Start of Data

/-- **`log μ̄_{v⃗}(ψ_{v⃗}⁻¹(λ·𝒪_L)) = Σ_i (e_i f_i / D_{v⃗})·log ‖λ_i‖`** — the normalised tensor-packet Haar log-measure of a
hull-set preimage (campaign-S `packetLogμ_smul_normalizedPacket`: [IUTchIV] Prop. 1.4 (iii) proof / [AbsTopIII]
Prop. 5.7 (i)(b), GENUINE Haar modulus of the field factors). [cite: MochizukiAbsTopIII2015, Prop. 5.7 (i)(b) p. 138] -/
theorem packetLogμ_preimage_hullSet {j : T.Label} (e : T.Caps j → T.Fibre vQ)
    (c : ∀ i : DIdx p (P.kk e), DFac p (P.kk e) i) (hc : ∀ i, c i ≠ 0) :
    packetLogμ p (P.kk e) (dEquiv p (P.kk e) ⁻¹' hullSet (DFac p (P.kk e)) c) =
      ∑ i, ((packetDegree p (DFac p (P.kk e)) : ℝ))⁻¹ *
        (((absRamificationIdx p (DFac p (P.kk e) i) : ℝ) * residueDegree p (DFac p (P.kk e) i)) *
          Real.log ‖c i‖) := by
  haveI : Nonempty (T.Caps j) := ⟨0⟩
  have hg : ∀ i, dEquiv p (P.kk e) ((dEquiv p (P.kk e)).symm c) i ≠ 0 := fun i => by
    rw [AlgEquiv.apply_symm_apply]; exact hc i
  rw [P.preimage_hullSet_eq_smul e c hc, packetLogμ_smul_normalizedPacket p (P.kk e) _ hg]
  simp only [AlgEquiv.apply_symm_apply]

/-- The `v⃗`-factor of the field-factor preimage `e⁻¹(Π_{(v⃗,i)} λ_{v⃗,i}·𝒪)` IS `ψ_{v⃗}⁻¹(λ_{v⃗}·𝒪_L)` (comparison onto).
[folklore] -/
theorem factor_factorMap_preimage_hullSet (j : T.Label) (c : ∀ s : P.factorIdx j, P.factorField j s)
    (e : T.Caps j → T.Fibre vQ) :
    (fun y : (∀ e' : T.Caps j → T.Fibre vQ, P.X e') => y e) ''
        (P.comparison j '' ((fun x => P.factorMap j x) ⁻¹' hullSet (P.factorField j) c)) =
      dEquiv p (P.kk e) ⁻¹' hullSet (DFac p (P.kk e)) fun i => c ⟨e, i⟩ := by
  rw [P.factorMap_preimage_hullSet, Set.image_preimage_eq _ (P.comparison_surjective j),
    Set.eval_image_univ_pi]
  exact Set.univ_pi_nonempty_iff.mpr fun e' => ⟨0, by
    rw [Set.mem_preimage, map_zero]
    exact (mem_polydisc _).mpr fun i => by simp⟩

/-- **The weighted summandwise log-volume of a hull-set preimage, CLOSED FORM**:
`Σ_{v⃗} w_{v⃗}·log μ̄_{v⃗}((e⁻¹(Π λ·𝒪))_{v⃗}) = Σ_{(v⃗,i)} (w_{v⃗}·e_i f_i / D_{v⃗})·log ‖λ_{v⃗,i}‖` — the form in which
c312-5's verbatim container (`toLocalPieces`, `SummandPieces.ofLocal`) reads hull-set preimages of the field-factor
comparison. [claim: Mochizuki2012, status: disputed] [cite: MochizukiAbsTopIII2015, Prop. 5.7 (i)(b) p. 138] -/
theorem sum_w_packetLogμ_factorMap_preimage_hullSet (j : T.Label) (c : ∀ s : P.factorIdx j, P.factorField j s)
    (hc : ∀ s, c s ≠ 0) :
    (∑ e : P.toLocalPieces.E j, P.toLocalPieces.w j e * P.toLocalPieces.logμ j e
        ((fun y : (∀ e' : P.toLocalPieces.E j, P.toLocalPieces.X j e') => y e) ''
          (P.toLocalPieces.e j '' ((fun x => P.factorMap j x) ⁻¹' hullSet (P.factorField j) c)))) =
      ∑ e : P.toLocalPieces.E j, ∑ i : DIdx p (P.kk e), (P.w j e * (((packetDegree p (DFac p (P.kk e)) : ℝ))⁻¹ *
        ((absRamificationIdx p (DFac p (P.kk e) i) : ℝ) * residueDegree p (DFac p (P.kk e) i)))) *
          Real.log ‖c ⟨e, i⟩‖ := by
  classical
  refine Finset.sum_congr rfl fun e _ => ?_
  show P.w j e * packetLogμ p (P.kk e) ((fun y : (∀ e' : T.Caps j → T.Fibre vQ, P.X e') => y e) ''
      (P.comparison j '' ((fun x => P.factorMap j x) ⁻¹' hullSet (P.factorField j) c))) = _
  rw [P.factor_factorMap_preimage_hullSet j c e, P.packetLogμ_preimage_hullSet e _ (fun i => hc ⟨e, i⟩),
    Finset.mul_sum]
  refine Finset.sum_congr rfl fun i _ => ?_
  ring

End of Data
Start of Data

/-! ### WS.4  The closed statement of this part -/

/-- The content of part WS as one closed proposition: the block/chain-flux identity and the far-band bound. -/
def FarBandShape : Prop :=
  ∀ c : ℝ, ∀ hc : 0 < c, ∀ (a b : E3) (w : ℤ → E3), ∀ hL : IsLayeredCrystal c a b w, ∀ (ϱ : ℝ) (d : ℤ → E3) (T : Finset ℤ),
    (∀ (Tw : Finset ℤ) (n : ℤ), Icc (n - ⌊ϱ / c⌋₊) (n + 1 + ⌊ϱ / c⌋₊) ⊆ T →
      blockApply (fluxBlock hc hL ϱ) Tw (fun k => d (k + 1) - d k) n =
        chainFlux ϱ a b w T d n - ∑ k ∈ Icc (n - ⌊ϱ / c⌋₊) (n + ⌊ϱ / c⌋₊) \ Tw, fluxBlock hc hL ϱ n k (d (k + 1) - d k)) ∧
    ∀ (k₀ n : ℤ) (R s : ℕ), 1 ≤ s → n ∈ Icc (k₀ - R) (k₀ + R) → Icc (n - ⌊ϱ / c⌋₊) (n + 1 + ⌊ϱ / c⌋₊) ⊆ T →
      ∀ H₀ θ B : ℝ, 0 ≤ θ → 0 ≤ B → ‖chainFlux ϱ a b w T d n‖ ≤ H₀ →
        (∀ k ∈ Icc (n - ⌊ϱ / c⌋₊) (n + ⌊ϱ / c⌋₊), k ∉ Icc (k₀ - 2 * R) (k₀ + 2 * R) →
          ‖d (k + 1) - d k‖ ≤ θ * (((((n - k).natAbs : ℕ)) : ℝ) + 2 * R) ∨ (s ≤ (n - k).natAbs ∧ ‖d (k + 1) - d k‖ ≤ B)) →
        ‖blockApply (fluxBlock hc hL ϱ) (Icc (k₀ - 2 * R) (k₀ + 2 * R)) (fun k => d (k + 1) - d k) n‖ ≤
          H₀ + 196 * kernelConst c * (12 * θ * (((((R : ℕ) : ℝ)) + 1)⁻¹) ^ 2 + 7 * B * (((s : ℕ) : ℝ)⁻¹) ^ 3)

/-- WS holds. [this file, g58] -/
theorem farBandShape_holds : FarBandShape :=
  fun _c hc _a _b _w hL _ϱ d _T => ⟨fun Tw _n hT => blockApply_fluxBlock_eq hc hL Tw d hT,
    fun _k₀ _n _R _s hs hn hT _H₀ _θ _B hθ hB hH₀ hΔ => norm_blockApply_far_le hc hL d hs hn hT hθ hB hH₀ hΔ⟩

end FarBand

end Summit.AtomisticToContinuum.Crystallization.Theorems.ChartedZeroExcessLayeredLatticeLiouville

End of Data

- [Directions for this task]: The lines above starting at the one that contains "log-measure of a" and ending at the one that contains "(((absRamificationIdx p (DFac" must be transcribed exactly, and no other lines may appear.

- [Answer for this exercise]:
/-- **`log μ̄_{v⃗}(ψ_{v⃗}⁻¹(λ·𝒪_L)) = Σ_i (e_i f_i / D_{v⃗})·log ‖λ_i‖`** — the normalised tensor-packet Haar log-measure of a
hull-set preimage (campaign-S `packetLogμ_smul_normalizedPacket`: [IUTchIV] Prop. 1.4 (iii) proof / [AbsTopIII]
Prop. 5.7 (i)(b), GENUINE Haar modulus of the field factors). [cite: MochizukiAbsTopIII2015, Prop. 5.7 (i)(b) p. 138] -/
theorem packetLogμ_preimage_hullSet {j : T.Label} (e : T.Caps j → T.Fibre vQ)
    (c : ∀ i : DIdx p (P.kk e), DFac p (P.kk e) i) (hc : ∀ i, c i ≠ 0) :
    packetLogμ p (P.kk e) (dEquiv p (P.kk e) ⁻¹' hullSet (DFac p (P.kk e)) c) =
      ∑ i, ((packetDegree p (DFac p (P.kk e)) : ℝ))⁻¹ *
        (((absRamificationIdx p (DFac p (P.kk e) i) : ℝ) * residueDegree p (DFac p (P.kk e) i)) *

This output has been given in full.